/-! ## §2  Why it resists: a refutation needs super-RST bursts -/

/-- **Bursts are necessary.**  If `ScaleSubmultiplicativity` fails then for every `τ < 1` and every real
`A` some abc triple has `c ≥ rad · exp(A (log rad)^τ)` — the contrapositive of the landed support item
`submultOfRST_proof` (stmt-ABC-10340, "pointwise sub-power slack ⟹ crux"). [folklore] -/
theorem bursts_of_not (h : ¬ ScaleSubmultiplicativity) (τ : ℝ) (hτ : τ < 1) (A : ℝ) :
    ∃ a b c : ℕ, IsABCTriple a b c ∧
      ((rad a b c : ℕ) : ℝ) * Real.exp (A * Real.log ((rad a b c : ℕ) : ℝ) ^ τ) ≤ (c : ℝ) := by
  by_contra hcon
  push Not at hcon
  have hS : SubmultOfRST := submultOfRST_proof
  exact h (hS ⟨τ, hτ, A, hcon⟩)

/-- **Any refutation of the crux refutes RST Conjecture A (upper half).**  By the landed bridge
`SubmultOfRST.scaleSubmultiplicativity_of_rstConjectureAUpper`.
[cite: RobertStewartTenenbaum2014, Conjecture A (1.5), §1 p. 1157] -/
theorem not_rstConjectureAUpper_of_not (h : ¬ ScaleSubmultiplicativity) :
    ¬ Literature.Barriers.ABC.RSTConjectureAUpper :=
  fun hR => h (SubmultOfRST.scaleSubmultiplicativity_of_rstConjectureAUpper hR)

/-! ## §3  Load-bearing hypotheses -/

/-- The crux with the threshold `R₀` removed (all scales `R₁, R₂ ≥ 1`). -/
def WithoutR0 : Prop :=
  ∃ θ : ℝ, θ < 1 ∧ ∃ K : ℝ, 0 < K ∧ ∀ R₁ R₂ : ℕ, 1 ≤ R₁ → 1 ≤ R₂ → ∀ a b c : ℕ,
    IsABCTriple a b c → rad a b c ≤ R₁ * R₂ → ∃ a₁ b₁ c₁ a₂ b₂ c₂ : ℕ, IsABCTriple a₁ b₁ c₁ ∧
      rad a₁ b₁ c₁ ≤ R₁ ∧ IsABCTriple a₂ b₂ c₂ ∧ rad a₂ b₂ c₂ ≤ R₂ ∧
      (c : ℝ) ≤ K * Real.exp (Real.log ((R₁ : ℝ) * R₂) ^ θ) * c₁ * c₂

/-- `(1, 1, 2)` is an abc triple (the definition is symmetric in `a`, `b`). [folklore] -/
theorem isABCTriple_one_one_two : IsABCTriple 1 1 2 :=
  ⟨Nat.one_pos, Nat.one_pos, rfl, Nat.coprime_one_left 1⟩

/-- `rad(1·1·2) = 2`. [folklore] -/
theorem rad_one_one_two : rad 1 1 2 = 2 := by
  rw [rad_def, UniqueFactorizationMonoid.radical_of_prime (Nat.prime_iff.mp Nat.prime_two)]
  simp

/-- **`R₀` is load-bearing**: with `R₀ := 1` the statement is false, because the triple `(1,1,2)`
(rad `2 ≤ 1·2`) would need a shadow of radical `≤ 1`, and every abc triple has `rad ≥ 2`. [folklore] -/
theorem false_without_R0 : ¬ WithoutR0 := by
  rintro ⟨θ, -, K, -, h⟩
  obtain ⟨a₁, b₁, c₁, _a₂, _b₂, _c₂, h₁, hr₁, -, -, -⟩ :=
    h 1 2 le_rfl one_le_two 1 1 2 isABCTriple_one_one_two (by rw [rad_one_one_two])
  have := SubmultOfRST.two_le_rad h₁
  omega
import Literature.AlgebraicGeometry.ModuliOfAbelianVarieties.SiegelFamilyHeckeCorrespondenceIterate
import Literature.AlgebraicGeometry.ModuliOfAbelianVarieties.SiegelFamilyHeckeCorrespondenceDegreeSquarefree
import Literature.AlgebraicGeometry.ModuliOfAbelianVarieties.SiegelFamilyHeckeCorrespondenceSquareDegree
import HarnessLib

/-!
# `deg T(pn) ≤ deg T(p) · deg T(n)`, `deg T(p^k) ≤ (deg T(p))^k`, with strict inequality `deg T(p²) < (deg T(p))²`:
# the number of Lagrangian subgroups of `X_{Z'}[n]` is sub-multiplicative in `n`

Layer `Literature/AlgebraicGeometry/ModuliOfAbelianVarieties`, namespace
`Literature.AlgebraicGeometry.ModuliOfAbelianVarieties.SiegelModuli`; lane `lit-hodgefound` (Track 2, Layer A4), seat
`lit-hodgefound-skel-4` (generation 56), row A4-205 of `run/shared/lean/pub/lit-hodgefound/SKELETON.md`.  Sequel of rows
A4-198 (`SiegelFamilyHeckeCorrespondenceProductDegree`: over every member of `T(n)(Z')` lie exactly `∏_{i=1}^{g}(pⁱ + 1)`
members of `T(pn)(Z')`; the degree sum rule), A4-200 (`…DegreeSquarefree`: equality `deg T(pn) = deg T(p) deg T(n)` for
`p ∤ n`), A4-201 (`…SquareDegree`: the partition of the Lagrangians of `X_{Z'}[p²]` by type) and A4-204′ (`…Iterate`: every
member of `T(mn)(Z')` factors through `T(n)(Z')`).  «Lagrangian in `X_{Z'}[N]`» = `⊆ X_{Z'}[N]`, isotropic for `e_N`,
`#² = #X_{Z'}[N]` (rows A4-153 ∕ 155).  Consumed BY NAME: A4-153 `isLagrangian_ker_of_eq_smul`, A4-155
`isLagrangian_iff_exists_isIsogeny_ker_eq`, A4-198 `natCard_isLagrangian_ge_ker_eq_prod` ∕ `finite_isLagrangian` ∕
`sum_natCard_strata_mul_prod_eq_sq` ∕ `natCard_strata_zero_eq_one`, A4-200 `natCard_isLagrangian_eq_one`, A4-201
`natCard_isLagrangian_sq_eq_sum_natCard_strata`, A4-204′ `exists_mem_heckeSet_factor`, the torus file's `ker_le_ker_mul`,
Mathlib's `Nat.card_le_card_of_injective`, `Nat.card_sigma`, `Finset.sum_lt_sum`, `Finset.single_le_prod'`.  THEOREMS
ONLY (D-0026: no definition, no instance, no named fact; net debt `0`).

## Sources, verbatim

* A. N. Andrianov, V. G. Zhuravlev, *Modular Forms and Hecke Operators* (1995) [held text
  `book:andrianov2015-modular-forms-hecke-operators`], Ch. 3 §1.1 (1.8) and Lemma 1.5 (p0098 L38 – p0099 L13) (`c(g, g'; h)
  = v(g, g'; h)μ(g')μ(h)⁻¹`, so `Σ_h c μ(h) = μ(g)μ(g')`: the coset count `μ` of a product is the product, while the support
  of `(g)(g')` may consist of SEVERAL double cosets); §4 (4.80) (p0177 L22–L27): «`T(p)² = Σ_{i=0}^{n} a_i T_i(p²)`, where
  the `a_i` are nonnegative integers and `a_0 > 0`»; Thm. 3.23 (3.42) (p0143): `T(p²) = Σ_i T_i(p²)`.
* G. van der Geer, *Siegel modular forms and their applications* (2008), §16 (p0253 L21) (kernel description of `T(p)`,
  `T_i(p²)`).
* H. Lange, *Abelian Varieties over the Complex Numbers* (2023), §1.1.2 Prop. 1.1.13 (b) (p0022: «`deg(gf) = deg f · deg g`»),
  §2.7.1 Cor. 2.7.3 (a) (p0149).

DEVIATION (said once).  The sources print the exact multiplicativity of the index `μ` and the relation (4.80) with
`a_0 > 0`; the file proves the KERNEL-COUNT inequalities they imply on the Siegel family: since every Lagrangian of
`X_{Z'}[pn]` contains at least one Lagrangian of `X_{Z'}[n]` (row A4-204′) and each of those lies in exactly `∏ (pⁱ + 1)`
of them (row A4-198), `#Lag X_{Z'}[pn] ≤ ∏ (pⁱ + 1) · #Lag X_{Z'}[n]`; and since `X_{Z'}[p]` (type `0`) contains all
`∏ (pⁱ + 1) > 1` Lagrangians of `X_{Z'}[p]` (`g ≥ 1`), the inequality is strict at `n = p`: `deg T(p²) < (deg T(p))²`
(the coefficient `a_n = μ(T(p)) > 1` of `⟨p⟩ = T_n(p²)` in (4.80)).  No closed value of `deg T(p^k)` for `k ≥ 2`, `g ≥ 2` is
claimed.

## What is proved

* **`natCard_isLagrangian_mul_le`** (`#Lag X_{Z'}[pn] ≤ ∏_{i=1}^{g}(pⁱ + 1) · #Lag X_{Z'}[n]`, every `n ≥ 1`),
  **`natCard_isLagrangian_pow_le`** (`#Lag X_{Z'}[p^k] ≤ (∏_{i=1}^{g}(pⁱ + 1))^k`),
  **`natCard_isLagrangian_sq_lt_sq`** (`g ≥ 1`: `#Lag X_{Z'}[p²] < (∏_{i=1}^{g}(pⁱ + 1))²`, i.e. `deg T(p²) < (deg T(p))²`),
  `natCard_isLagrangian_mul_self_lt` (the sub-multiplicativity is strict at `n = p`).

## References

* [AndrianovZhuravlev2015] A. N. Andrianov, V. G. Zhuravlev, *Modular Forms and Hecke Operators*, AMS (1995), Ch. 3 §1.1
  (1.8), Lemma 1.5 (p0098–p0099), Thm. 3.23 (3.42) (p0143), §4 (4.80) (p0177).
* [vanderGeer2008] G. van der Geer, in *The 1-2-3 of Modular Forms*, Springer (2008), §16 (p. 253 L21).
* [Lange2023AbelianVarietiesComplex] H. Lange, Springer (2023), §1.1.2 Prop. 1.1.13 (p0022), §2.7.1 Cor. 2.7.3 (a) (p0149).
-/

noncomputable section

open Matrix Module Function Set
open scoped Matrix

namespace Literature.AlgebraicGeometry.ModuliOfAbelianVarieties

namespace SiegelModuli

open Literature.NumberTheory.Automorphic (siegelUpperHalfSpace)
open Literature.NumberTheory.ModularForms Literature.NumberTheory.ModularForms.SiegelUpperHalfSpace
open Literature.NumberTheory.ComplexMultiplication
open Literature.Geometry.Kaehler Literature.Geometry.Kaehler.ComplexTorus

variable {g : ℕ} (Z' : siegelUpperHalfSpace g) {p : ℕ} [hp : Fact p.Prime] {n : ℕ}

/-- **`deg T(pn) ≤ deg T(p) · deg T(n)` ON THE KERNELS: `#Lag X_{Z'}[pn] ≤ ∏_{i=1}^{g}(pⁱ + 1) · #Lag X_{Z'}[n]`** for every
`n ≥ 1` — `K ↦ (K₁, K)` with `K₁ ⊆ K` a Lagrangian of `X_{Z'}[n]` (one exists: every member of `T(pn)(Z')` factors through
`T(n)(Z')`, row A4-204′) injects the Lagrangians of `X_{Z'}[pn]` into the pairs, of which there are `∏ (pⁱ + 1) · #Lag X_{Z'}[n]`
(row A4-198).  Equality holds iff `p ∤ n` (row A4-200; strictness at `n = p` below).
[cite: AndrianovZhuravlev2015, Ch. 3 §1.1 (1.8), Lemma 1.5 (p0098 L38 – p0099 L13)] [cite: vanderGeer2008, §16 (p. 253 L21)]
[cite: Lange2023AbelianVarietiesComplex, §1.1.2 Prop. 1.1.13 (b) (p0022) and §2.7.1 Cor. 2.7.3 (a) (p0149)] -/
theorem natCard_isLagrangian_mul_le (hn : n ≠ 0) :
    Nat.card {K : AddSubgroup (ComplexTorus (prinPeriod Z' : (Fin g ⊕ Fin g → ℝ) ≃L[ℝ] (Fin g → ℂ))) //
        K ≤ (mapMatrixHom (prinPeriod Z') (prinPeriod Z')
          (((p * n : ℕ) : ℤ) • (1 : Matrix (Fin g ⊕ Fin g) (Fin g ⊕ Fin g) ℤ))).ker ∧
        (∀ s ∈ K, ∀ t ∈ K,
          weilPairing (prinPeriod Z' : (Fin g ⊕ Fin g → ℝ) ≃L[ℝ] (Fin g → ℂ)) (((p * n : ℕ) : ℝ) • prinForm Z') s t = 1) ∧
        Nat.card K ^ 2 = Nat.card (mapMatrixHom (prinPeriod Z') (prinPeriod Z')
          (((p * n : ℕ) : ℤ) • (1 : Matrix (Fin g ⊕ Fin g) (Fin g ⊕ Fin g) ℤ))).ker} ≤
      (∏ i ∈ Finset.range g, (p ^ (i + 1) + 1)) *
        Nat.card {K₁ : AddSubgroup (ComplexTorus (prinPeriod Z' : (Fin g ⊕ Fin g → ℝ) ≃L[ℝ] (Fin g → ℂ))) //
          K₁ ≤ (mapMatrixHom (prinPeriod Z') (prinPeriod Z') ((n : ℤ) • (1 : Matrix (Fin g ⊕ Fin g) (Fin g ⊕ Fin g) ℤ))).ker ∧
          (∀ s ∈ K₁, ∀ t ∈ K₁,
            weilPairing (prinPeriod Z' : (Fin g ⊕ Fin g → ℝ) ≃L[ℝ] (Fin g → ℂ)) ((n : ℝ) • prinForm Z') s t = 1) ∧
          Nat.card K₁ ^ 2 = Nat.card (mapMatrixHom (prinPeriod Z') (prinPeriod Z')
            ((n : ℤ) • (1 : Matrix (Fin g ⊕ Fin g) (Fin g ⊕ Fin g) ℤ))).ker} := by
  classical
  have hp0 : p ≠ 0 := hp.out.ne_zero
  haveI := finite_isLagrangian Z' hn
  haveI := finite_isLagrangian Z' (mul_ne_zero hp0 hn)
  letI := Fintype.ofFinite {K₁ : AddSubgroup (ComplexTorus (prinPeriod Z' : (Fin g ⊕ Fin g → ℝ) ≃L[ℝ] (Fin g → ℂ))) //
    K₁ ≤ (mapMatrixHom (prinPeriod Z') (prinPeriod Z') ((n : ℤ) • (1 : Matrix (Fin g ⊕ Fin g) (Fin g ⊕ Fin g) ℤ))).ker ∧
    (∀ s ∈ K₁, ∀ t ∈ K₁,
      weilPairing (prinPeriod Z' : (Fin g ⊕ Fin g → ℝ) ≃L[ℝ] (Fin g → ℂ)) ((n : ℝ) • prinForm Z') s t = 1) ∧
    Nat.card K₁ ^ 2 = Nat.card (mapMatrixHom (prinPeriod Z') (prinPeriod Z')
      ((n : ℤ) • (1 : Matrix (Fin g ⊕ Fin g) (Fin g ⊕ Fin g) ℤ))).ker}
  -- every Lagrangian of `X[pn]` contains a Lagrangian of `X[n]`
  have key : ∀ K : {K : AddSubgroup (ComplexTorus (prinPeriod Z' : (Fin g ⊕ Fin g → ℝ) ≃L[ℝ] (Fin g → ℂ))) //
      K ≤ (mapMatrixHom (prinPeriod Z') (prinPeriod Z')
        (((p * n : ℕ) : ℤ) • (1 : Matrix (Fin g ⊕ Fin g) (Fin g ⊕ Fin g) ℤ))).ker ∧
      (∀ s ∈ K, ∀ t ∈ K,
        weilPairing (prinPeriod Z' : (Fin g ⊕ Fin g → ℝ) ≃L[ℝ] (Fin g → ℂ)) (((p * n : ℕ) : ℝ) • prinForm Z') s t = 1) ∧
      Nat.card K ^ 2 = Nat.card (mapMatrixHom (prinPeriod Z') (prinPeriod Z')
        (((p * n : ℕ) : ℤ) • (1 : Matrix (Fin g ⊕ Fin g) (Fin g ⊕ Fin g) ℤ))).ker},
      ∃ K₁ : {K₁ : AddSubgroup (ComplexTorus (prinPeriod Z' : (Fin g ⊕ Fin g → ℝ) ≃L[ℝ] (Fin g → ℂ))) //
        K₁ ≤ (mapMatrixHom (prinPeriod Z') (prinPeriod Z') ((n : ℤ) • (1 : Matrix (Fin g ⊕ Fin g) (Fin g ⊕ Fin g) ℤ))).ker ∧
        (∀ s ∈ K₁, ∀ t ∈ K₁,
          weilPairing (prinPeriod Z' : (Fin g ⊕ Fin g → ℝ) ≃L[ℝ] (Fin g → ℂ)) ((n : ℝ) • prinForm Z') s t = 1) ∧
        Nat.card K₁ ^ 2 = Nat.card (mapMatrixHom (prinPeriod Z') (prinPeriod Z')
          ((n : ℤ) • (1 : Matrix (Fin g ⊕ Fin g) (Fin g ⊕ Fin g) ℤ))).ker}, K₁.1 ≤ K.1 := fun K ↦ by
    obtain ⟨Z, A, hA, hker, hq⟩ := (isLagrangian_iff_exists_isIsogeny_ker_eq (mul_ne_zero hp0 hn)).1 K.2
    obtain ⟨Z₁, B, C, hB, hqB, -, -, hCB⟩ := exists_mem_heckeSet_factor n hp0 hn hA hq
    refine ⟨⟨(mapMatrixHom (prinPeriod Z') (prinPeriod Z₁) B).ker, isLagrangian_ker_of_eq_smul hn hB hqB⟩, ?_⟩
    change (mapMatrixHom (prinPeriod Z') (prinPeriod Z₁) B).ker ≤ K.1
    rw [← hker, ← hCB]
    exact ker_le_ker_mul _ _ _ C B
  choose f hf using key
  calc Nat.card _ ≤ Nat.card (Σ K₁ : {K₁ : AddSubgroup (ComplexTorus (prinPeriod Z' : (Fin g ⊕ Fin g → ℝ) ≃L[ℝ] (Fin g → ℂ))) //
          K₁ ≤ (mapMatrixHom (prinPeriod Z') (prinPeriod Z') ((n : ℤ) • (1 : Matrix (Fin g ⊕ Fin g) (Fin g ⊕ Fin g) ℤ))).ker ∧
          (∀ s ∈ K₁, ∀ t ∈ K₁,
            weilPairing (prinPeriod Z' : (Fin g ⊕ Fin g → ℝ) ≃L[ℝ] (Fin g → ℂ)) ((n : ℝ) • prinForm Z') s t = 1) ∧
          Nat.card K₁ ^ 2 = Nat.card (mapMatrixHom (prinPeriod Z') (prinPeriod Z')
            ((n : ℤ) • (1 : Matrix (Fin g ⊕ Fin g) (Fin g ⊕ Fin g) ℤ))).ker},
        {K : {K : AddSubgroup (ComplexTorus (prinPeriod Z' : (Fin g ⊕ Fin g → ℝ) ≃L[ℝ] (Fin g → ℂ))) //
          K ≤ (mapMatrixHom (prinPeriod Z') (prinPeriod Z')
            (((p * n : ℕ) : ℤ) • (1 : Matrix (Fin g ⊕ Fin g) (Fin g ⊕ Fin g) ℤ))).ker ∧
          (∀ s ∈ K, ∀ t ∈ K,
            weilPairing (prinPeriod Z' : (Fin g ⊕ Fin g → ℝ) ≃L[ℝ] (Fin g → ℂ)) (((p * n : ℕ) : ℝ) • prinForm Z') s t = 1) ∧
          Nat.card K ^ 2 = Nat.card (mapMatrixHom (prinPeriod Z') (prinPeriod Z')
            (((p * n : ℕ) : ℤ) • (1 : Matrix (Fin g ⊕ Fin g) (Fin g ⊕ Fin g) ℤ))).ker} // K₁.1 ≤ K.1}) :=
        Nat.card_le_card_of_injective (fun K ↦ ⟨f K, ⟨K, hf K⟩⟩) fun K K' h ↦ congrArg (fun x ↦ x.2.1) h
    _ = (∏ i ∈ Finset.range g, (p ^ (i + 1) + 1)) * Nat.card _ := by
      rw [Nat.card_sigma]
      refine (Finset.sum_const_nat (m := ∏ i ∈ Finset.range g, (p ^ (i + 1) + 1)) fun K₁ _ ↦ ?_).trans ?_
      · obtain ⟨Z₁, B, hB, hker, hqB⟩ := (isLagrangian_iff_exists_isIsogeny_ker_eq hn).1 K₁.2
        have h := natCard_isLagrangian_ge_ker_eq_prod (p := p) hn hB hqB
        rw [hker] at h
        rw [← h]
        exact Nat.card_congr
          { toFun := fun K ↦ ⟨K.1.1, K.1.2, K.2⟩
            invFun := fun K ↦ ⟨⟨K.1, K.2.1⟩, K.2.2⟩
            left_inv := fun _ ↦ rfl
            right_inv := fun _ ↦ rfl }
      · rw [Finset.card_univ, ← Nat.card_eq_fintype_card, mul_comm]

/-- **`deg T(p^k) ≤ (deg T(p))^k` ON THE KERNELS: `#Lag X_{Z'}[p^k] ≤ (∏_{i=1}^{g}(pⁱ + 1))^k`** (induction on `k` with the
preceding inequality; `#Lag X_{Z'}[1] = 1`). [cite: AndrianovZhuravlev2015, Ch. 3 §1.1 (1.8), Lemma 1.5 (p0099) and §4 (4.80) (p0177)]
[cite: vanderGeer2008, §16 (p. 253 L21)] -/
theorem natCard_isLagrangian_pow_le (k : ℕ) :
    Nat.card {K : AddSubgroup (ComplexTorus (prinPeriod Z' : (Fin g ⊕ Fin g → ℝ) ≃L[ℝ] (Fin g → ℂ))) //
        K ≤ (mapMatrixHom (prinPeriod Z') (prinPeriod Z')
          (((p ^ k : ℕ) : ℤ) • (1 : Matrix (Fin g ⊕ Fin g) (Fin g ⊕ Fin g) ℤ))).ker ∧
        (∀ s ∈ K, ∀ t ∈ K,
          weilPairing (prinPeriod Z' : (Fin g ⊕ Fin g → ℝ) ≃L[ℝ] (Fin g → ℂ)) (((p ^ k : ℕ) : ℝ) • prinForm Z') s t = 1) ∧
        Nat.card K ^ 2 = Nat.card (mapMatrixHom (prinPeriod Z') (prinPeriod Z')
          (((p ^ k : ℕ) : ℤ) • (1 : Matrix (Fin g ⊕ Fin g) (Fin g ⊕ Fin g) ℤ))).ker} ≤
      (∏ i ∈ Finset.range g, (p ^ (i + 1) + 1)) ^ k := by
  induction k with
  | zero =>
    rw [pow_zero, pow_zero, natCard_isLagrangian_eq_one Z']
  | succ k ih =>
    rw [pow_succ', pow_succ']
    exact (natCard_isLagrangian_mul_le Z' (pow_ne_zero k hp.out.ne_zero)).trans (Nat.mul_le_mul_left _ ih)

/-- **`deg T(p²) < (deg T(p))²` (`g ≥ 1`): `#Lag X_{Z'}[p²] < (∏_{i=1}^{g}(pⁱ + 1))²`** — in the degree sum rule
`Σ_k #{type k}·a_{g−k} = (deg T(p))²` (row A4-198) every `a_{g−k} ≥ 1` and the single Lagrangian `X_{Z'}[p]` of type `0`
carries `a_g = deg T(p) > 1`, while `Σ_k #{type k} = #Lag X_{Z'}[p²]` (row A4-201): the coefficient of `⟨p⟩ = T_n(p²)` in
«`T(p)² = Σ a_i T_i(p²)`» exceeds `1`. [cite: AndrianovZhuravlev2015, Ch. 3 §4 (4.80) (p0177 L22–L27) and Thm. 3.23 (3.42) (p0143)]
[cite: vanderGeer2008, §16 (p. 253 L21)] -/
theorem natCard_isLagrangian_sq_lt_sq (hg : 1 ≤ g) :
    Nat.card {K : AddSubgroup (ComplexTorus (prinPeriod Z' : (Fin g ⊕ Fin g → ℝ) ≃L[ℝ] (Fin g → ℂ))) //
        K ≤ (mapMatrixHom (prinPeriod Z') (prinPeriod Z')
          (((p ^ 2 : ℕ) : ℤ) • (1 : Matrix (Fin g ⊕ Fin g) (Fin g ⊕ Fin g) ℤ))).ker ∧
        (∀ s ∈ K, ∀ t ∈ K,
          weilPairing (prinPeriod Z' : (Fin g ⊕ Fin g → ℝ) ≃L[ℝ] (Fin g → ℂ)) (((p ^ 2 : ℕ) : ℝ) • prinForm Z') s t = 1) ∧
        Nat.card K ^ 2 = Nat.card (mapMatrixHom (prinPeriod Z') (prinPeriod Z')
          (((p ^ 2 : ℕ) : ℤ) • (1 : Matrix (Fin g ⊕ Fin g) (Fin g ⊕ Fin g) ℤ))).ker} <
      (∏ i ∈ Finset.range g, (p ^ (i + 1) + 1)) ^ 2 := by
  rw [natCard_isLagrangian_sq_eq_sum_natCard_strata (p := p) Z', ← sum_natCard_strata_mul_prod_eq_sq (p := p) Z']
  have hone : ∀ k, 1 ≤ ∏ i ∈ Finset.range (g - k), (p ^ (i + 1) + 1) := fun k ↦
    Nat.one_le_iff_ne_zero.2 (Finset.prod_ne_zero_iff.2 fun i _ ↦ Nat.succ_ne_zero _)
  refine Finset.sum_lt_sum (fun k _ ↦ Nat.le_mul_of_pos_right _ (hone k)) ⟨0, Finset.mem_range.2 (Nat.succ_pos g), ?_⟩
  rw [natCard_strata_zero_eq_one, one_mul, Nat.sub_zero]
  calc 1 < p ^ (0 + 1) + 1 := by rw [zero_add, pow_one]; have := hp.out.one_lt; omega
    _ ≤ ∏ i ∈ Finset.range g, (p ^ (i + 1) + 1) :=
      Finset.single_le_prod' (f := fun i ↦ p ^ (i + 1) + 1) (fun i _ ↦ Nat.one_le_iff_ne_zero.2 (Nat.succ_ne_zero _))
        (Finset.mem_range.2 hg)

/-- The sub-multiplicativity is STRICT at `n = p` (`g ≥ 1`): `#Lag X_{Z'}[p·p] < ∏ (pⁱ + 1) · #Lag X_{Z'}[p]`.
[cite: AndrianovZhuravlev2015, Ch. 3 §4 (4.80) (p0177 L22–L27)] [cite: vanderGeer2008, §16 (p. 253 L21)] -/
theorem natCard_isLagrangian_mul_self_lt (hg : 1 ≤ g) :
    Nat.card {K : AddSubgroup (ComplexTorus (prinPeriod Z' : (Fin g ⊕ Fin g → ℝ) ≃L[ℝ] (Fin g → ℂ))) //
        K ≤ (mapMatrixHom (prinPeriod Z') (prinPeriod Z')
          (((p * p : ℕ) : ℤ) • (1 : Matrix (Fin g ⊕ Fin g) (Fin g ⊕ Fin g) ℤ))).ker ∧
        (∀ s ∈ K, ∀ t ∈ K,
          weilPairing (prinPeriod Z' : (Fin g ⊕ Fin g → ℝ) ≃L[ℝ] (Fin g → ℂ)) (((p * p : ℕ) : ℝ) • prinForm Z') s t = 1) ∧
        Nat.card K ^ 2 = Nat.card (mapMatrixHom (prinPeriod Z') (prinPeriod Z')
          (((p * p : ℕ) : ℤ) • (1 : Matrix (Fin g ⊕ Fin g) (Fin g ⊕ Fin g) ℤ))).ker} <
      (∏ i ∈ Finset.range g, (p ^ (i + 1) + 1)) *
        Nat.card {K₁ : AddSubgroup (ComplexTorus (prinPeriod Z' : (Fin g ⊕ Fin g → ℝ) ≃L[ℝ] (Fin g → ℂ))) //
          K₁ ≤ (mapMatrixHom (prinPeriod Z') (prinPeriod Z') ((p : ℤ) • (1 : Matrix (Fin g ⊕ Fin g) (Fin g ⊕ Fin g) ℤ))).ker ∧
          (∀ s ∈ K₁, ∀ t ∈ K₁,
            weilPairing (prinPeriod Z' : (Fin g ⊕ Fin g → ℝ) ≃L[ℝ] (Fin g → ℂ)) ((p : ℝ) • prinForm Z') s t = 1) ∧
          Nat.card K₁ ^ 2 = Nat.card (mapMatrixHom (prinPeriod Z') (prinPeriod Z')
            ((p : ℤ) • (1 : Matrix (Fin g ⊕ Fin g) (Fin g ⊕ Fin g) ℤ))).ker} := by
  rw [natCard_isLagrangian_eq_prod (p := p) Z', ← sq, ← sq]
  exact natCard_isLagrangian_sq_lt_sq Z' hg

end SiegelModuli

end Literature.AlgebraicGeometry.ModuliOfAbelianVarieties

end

-------

#### [WORK TO COMPLETE]
Examine the data above and state how many of its lines contain the word "definition", with no further remarks.

#### [SOLUTION FOR THIS TASK]
2